● **Records**:

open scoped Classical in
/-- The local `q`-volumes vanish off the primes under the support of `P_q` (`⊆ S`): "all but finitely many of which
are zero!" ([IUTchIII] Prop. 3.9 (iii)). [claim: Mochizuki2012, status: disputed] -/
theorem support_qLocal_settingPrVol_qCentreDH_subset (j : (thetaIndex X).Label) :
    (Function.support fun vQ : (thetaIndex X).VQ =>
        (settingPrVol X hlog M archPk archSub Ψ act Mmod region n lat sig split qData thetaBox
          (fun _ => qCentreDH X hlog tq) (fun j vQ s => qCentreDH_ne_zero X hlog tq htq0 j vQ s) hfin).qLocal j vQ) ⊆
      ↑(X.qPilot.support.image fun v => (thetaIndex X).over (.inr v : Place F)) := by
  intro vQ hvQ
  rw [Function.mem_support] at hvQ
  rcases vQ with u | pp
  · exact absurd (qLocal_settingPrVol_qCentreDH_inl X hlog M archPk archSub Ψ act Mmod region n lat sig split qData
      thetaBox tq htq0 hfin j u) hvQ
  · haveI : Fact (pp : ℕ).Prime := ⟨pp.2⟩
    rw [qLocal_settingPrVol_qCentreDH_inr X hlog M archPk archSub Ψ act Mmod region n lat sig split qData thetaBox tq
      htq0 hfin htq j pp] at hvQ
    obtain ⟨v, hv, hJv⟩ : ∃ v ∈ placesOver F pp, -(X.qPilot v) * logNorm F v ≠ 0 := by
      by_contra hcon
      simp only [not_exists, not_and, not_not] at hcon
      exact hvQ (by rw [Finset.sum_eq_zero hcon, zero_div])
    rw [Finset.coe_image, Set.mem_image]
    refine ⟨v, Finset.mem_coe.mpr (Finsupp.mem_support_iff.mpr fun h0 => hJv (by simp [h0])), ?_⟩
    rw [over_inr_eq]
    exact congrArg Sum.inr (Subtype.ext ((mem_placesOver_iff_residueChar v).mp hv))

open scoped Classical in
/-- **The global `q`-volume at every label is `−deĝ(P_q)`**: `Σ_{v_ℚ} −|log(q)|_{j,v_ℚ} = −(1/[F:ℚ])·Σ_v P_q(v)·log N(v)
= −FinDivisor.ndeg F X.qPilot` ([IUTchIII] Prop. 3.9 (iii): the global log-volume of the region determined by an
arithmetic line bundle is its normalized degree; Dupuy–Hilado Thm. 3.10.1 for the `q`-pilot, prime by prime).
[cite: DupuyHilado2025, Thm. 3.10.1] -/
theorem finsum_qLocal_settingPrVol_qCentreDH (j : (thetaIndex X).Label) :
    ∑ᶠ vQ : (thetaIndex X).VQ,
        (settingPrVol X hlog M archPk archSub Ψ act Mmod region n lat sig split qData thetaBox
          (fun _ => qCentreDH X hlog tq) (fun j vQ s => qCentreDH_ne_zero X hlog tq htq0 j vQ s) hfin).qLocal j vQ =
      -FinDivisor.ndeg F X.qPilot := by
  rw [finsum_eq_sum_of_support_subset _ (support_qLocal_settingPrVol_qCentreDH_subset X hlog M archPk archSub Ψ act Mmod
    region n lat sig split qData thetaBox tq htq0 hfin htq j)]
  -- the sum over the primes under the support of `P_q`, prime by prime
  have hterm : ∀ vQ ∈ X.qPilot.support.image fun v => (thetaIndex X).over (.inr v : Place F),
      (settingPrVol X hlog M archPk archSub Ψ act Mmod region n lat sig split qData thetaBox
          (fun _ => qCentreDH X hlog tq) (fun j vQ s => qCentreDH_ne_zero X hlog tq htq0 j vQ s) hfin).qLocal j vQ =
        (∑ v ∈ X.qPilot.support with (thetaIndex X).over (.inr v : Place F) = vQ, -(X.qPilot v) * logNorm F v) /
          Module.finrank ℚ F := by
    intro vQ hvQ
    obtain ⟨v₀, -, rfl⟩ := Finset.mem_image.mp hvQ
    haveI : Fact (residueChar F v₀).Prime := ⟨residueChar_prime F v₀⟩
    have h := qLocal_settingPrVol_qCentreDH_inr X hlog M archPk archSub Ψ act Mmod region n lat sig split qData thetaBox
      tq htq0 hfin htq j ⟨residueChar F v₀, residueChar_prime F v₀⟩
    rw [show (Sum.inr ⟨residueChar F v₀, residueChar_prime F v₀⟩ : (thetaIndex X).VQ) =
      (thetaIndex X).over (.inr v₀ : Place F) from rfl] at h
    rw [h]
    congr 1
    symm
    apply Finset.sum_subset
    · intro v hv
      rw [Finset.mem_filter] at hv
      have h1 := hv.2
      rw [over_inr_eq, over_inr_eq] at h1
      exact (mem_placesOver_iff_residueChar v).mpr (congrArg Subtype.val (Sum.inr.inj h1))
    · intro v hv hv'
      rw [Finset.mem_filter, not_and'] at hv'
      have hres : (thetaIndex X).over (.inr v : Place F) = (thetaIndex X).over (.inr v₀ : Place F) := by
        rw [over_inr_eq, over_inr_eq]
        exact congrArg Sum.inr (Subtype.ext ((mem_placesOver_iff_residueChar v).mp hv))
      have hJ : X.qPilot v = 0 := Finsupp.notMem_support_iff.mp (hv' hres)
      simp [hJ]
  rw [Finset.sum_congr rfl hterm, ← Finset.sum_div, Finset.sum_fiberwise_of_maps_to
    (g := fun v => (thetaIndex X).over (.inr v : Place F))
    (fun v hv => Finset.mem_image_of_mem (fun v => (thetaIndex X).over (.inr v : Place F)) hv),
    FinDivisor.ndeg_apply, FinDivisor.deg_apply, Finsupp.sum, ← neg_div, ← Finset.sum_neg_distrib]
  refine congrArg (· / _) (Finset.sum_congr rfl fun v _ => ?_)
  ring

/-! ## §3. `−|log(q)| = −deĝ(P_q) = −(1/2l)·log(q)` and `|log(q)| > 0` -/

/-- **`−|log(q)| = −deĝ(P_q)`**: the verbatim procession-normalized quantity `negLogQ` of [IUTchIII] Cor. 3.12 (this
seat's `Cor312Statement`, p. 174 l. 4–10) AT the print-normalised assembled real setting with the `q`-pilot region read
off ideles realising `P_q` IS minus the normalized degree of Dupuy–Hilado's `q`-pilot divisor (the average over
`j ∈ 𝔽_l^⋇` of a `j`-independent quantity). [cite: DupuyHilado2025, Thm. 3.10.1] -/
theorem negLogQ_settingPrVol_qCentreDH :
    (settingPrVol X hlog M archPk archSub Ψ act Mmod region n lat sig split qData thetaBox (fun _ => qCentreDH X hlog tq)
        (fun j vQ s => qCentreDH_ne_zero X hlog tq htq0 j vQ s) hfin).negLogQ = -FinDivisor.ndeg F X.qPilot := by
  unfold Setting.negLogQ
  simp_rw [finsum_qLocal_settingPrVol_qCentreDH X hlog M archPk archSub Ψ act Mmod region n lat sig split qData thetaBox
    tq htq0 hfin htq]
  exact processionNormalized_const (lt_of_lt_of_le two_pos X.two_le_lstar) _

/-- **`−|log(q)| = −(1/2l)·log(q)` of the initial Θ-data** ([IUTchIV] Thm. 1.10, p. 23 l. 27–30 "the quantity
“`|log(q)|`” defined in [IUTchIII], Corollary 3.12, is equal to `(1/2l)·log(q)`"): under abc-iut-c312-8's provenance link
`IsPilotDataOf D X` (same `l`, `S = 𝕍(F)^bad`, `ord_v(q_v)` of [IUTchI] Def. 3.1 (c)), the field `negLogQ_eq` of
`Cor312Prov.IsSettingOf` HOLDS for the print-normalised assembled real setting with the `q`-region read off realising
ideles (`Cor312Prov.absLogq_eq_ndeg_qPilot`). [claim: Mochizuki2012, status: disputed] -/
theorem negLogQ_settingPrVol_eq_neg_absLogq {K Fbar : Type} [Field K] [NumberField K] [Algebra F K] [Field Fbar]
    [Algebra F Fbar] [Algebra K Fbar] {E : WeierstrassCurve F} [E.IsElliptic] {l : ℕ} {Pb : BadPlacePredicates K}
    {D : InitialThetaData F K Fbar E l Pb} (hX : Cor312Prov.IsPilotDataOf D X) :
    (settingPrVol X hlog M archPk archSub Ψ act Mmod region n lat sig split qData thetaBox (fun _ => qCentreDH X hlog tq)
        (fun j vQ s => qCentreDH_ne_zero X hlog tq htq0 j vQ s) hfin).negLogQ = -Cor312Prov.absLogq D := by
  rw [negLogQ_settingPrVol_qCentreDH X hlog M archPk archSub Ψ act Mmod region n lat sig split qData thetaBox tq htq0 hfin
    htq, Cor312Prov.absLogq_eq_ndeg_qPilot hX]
==
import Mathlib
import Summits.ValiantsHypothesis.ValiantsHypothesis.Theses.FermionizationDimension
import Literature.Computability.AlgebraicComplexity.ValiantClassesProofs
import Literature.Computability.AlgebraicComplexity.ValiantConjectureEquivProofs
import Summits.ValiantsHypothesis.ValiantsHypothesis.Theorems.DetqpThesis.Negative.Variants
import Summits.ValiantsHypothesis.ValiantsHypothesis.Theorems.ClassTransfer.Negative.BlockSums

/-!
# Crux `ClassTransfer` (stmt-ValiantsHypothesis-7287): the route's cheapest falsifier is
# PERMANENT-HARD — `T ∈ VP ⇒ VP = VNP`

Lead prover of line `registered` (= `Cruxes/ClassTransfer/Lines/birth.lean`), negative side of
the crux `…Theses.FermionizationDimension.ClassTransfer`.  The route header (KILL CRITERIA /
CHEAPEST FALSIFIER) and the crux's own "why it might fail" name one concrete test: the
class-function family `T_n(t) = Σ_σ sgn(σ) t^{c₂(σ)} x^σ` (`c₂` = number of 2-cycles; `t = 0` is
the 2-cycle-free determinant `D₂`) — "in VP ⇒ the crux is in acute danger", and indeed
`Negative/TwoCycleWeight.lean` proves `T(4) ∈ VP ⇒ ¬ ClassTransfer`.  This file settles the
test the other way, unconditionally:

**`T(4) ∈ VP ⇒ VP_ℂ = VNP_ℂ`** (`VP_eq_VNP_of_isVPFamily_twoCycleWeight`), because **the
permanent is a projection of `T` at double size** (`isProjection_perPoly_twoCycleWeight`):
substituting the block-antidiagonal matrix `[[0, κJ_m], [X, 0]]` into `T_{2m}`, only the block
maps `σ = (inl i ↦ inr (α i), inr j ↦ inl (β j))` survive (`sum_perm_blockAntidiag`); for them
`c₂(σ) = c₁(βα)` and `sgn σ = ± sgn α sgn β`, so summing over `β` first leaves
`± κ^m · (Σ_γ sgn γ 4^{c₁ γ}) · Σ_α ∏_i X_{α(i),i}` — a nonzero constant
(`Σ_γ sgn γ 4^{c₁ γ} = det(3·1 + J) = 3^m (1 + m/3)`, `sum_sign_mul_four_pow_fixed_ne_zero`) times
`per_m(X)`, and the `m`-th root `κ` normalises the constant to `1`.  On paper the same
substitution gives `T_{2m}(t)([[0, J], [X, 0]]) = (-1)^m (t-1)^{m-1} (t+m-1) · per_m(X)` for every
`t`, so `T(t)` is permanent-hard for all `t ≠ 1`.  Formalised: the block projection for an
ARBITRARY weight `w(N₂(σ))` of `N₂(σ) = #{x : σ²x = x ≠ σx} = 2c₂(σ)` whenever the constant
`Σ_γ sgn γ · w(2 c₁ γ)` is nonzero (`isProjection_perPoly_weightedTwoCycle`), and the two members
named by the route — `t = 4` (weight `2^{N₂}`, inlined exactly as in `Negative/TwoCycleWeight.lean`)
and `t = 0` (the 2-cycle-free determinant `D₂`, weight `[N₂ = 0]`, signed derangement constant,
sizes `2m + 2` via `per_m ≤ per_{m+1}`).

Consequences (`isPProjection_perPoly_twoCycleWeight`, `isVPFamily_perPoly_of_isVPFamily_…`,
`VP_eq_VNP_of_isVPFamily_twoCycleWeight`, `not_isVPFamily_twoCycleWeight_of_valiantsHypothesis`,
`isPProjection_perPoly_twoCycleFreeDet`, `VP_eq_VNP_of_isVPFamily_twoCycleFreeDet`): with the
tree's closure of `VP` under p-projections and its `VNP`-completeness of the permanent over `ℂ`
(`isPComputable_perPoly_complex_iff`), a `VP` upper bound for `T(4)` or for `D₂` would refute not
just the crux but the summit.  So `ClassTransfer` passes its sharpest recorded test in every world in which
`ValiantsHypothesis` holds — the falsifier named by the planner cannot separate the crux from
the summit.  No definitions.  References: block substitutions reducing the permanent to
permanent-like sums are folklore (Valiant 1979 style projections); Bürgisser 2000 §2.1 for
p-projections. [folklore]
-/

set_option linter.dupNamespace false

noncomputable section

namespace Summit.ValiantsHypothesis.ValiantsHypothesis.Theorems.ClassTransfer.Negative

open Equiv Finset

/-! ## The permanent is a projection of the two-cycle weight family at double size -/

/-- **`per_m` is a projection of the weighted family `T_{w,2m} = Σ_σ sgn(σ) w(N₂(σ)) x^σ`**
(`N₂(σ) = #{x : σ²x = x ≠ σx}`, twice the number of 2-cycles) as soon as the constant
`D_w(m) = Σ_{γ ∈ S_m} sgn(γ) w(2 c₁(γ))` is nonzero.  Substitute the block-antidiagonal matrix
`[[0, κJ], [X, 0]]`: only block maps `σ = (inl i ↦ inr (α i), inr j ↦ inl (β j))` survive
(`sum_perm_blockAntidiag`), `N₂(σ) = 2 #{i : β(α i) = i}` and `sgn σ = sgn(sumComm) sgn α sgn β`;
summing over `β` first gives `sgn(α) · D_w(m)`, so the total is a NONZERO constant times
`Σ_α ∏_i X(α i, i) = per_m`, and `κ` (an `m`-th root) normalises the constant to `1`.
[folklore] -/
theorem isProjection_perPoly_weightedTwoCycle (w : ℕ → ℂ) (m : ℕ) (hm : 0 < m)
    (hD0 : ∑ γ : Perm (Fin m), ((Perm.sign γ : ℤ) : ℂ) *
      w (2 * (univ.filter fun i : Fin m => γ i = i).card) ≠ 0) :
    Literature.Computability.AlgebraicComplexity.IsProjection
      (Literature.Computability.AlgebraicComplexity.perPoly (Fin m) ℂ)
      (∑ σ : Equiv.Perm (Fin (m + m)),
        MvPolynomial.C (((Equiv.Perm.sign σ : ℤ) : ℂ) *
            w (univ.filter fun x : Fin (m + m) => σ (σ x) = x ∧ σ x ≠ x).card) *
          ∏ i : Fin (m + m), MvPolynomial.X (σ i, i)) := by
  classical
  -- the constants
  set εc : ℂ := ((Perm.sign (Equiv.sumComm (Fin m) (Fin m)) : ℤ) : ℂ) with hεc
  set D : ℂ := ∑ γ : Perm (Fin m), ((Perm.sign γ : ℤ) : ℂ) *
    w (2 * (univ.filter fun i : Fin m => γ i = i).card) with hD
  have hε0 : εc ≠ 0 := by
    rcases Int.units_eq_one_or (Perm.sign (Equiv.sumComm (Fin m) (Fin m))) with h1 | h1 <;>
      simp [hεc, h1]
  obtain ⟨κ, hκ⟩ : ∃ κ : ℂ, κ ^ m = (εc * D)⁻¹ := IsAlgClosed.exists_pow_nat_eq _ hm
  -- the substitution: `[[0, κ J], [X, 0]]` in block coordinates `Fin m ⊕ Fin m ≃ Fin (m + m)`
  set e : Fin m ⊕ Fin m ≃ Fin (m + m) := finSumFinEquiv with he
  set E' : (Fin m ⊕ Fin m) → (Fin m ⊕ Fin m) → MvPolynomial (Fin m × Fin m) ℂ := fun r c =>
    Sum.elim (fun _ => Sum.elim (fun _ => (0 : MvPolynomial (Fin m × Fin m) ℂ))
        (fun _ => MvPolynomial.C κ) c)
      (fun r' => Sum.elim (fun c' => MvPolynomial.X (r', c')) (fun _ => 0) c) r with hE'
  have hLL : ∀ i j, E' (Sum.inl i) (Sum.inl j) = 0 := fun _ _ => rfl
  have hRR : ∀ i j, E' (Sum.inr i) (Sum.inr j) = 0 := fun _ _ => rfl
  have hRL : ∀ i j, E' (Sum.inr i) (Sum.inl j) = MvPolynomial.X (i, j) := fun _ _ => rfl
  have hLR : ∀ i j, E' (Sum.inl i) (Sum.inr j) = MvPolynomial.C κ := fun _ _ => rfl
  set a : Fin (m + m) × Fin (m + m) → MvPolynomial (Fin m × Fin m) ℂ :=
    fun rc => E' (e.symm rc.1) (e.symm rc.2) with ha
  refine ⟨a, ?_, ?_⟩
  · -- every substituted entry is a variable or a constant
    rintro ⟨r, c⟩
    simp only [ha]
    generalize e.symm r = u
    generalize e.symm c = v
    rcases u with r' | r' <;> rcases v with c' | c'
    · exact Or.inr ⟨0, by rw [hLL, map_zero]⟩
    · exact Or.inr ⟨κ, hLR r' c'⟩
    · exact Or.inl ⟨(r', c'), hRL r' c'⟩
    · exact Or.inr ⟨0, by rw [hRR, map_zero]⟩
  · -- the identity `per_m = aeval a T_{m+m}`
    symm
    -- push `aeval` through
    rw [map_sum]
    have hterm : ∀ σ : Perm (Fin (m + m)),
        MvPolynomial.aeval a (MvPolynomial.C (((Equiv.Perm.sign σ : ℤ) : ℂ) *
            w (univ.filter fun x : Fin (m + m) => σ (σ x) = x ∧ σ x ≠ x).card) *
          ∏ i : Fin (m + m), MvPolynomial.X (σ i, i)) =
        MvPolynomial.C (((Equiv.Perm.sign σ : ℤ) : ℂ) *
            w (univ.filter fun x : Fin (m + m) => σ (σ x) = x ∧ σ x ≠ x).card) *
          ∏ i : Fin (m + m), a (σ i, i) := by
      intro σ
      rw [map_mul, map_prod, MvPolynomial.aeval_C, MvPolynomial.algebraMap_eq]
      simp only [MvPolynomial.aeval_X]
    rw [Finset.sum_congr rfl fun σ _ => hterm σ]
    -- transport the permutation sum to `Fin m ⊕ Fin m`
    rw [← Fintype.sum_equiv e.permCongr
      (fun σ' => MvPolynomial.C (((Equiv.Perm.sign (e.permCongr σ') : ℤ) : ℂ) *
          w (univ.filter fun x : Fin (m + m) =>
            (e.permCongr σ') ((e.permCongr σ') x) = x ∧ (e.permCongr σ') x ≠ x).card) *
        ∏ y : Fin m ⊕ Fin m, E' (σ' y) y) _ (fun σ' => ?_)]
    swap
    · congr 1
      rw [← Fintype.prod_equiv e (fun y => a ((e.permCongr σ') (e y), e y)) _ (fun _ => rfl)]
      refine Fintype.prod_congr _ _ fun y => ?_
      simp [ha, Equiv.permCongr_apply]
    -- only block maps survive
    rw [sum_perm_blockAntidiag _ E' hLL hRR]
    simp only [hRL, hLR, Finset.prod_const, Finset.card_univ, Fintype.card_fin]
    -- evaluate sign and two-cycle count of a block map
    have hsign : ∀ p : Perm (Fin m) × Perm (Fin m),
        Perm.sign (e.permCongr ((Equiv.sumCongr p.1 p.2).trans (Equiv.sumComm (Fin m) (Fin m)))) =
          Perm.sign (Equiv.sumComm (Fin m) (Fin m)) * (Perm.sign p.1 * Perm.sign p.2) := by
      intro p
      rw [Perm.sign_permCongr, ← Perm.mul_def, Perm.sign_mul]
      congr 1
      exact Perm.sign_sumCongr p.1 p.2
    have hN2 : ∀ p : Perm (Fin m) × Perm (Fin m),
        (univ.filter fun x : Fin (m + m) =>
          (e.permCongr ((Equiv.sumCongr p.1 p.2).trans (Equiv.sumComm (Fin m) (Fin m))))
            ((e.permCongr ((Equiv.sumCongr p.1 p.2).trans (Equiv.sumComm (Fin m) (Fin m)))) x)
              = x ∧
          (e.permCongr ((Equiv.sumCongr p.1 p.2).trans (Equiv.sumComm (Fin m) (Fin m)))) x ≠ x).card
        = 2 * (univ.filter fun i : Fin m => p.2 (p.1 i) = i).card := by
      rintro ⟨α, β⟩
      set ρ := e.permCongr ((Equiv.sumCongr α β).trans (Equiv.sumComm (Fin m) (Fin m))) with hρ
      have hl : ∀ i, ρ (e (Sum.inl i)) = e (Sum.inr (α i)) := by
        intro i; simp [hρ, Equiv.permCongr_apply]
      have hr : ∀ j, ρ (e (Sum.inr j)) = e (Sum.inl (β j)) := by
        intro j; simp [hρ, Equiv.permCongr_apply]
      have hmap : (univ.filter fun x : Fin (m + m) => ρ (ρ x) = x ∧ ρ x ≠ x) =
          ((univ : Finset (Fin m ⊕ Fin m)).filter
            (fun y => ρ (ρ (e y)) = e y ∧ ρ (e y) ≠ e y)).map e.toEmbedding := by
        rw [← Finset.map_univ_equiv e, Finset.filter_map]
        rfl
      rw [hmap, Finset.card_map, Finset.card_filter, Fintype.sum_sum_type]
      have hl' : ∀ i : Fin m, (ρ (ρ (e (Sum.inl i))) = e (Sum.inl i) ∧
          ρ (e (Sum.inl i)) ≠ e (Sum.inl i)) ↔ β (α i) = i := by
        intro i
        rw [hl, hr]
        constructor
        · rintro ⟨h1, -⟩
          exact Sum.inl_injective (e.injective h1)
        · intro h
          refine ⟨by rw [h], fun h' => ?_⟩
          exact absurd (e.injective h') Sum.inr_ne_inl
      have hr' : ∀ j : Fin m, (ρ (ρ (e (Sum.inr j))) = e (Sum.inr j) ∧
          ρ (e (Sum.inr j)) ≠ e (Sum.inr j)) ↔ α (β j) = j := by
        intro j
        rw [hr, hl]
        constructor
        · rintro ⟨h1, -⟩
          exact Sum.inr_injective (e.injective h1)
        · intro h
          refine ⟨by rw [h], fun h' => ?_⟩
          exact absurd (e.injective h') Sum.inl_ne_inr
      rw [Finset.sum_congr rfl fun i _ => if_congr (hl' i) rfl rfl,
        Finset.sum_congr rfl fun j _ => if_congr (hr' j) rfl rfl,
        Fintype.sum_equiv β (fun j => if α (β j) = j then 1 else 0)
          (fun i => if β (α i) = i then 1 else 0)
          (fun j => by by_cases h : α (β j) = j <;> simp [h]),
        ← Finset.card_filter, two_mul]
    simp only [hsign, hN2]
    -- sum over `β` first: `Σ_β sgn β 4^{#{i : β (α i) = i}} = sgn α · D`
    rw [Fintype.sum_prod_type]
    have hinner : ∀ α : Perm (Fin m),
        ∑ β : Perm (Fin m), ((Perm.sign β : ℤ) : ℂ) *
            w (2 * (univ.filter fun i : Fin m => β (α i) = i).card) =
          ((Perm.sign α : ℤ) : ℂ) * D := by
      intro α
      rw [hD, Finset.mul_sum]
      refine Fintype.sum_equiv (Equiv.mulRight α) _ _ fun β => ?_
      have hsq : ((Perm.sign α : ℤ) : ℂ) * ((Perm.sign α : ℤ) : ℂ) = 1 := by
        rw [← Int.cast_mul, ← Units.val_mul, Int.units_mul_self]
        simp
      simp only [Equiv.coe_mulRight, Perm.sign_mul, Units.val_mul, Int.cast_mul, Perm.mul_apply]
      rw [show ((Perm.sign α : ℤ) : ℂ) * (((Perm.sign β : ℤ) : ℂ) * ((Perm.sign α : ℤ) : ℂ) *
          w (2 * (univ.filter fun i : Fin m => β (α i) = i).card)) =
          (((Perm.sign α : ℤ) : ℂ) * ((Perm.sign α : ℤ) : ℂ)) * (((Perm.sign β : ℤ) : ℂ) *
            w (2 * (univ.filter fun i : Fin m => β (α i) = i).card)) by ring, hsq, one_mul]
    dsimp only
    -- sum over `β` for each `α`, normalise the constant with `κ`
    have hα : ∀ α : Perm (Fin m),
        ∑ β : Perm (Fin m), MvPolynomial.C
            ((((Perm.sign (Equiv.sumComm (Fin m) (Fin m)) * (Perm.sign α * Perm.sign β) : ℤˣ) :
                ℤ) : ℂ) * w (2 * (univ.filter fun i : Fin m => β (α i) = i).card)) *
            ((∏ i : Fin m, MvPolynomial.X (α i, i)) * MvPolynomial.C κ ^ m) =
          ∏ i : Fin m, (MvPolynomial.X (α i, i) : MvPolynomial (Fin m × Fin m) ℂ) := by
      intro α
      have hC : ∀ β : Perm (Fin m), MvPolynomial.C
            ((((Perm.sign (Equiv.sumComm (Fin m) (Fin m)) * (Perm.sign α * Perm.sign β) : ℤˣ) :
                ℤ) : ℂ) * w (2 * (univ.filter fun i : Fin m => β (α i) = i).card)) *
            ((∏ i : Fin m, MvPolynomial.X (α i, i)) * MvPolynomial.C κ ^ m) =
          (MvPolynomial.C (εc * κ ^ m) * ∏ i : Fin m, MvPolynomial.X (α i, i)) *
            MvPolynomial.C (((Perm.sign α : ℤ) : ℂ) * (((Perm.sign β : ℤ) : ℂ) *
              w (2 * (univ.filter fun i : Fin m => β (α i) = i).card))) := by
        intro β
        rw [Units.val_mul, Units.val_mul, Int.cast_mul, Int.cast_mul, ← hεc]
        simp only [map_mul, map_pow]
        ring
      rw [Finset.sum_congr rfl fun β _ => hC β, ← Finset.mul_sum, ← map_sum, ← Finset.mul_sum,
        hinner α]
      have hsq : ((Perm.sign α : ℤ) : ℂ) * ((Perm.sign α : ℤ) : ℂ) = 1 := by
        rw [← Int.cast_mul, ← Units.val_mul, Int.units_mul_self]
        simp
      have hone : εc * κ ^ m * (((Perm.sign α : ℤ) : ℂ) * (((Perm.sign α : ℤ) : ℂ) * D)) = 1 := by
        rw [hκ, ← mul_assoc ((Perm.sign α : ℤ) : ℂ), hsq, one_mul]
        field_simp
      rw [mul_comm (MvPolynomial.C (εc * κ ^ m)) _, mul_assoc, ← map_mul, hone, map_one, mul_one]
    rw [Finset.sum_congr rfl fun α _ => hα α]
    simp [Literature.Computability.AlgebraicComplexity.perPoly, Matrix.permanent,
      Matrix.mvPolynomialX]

● **Problem requirements**: The expected answer is a copy of each line in the records that holds the word "cite".

● **Result of this exercise**:
[cite: DupuyHilado2025, Thm. 3.10.1] -/
`j ∈ 𝔽_l^⋇` of a `j`-independent quantity). [cite: DupuyHilado2025, Thm. 3.10.1] -/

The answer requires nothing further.